*** Opening of Records supplied ***

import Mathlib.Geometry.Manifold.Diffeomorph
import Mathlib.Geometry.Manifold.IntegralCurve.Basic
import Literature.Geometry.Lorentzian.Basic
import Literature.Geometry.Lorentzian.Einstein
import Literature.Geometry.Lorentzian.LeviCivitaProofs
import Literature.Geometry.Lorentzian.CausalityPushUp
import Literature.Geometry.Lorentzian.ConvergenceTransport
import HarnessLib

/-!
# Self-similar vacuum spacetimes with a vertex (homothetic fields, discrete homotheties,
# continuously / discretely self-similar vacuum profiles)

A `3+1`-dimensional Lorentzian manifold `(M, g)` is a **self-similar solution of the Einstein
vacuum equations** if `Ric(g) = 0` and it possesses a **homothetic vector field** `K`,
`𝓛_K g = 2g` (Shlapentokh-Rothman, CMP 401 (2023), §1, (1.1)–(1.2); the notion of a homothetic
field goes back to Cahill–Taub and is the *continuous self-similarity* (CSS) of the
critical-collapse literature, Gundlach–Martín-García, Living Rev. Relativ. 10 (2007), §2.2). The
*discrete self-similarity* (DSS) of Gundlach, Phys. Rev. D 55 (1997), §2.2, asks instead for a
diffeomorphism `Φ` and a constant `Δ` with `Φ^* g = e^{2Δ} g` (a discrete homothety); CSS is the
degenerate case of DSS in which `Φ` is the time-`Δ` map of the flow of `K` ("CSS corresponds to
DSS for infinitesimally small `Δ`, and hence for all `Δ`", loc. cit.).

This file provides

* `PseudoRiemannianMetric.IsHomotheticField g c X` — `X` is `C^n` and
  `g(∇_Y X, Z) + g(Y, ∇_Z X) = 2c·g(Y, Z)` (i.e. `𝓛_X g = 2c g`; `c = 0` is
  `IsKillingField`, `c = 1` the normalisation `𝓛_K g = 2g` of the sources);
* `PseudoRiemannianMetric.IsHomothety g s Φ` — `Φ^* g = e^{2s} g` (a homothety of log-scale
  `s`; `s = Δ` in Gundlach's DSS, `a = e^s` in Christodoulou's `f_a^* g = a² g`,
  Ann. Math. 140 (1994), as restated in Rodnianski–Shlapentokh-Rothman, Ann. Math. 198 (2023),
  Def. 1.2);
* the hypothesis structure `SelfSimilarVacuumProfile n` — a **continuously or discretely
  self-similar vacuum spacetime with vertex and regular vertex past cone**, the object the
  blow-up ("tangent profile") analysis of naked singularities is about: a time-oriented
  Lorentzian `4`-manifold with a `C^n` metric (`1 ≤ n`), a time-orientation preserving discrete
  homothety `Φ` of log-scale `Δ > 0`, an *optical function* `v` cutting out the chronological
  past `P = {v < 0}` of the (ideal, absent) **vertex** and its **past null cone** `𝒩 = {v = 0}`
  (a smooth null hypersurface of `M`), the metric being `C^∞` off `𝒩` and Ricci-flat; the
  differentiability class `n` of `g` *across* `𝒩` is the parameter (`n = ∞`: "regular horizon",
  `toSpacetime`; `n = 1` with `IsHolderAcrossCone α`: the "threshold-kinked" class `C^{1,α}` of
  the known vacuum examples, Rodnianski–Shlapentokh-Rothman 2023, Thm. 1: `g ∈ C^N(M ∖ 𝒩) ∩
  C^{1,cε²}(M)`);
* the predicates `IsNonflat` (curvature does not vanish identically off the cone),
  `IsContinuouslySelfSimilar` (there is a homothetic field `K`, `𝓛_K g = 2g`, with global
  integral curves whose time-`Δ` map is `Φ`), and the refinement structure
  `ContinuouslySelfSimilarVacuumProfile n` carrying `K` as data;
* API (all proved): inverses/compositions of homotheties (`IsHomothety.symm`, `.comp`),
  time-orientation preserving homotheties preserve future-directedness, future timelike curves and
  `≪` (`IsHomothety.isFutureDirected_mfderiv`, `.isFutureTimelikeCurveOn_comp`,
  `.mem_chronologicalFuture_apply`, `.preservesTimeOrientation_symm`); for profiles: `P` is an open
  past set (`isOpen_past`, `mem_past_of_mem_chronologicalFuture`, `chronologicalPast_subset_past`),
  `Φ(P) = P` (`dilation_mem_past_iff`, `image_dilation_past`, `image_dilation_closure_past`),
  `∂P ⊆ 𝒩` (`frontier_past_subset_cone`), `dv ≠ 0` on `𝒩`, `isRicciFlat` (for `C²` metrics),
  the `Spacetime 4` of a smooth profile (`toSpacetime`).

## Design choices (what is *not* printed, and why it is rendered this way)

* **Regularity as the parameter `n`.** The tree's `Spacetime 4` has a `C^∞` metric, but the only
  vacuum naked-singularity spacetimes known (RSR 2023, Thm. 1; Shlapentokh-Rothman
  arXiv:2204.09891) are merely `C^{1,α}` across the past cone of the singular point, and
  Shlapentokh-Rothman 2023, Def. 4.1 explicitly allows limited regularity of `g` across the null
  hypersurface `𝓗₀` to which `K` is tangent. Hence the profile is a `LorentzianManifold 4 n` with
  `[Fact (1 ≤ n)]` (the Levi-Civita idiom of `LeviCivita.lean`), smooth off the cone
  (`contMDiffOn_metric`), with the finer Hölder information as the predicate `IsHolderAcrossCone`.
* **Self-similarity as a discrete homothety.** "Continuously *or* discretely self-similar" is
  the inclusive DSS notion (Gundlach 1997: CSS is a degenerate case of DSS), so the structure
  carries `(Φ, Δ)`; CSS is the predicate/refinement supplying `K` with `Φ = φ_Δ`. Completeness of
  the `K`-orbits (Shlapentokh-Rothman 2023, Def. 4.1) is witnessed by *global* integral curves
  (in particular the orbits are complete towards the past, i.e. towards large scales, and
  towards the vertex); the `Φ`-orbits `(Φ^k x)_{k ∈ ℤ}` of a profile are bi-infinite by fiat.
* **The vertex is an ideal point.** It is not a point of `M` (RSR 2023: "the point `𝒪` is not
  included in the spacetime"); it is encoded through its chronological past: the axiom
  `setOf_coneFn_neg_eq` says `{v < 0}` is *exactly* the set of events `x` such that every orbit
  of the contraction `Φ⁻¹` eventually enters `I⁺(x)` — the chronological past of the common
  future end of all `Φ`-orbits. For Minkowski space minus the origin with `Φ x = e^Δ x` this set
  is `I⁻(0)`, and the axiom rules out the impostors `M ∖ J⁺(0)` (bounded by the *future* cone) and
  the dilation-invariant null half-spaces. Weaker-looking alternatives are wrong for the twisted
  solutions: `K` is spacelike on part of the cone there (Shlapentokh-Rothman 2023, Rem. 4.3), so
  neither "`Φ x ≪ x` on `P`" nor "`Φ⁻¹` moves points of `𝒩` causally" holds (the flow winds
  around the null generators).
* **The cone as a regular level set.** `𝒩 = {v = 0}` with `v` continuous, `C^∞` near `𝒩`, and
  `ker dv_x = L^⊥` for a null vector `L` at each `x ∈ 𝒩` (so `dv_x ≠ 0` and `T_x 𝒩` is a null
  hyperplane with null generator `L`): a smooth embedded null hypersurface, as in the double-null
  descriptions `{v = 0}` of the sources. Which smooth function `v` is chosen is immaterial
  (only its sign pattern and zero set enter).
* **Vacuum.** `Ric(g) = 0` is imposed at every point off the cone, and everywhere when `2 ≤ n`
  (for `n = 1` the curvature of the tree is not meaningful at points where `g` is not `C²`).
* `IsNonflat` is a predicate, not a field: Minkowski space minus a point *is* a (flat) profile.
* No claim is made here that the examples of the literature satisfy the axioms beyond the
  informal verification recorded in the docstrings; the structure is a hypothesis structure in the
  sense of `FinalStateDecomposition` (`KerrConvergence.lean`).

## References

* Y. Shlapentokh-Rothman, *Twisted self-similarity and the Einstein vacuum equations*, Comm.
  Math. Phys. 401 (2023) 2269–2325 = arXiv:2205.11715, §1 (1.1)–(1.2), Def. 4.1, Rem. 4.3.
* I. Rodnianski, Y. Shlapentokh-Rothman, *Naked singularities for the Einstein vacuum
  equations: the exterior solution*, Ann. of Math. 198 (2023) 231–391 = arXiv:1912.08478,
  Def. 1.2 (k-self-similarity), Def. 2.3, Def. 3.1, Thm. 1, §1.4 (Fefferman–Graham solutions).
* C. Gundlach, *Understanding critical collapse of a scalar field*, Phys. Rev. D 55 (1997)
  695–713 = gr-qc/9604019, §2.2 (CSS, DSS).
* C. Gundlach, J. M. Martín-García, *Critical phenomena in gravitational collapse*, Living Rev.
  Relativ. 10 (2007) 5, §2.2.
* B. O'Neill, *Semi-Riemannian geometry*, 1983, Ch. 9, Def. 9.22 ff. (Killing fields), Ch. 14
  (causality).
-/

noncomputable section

*** Close of Records supplied ***
*** Opening of Records supplied ***

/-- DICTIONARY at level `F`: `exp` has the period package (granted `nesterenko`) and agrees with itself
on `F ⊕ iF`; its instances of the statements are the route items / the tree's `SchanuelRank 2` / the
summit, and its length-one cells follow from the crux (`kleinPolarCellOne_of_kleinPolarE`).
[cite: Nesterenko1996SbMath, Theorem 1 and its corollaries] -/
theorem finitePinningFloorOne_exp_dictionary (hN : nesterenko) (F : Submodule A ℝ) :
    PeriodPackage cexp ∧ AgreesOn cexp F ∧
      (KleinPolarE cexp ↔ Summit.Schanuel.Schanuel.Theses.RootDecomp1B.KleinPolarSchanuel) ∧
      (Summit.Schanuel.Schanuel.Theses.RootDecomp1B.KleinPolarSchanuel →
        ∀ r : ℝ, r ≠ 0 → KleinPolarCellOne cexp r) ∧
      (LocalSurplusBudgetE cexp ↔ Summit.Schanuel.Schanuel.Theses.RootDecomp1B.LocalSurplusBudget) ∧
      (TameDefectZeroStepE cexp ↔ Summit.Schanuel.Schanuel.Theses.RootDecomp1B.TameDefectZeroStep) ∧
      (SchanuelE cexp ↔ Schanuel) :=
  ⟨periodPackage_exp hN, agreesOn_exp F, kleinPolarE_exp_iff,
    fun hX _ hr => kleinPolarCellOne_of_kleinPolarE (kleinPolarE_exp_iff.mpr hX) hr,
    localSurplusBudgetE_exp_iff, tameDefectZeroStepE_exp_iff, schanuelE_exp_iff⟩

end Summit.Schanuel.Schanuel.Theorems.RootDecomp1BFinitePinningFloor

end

*** Close of Records supplied ***

**Work instruction**
Only the lines above starting at the line that holds "smooth off the cone" and ending at the line that holds "is the predicate/refinement" are to be repeated, exactly and in full.

**Solution to this problem**
  `[Fact (1 ≤ n)]` (the Levi-Civita idiom of `LeviCivita.lean`), smooth off the cone
  (`contMDiffOn_metric`), with the finer Hölder information as the predicate `IsHolderAcrossCone`.
* **Self-similarity as a discrete homothety.** "Continuously *or* discretely self-similar" is
  the inclusive DSS notion (Gundlach 1997: CSS is a degenerate case of DSS), so the structure
  carries `(Φ, Δ)`; CSS is the predicate/refinement supplying `K` with `Φ = φ_Δ`. Completeness of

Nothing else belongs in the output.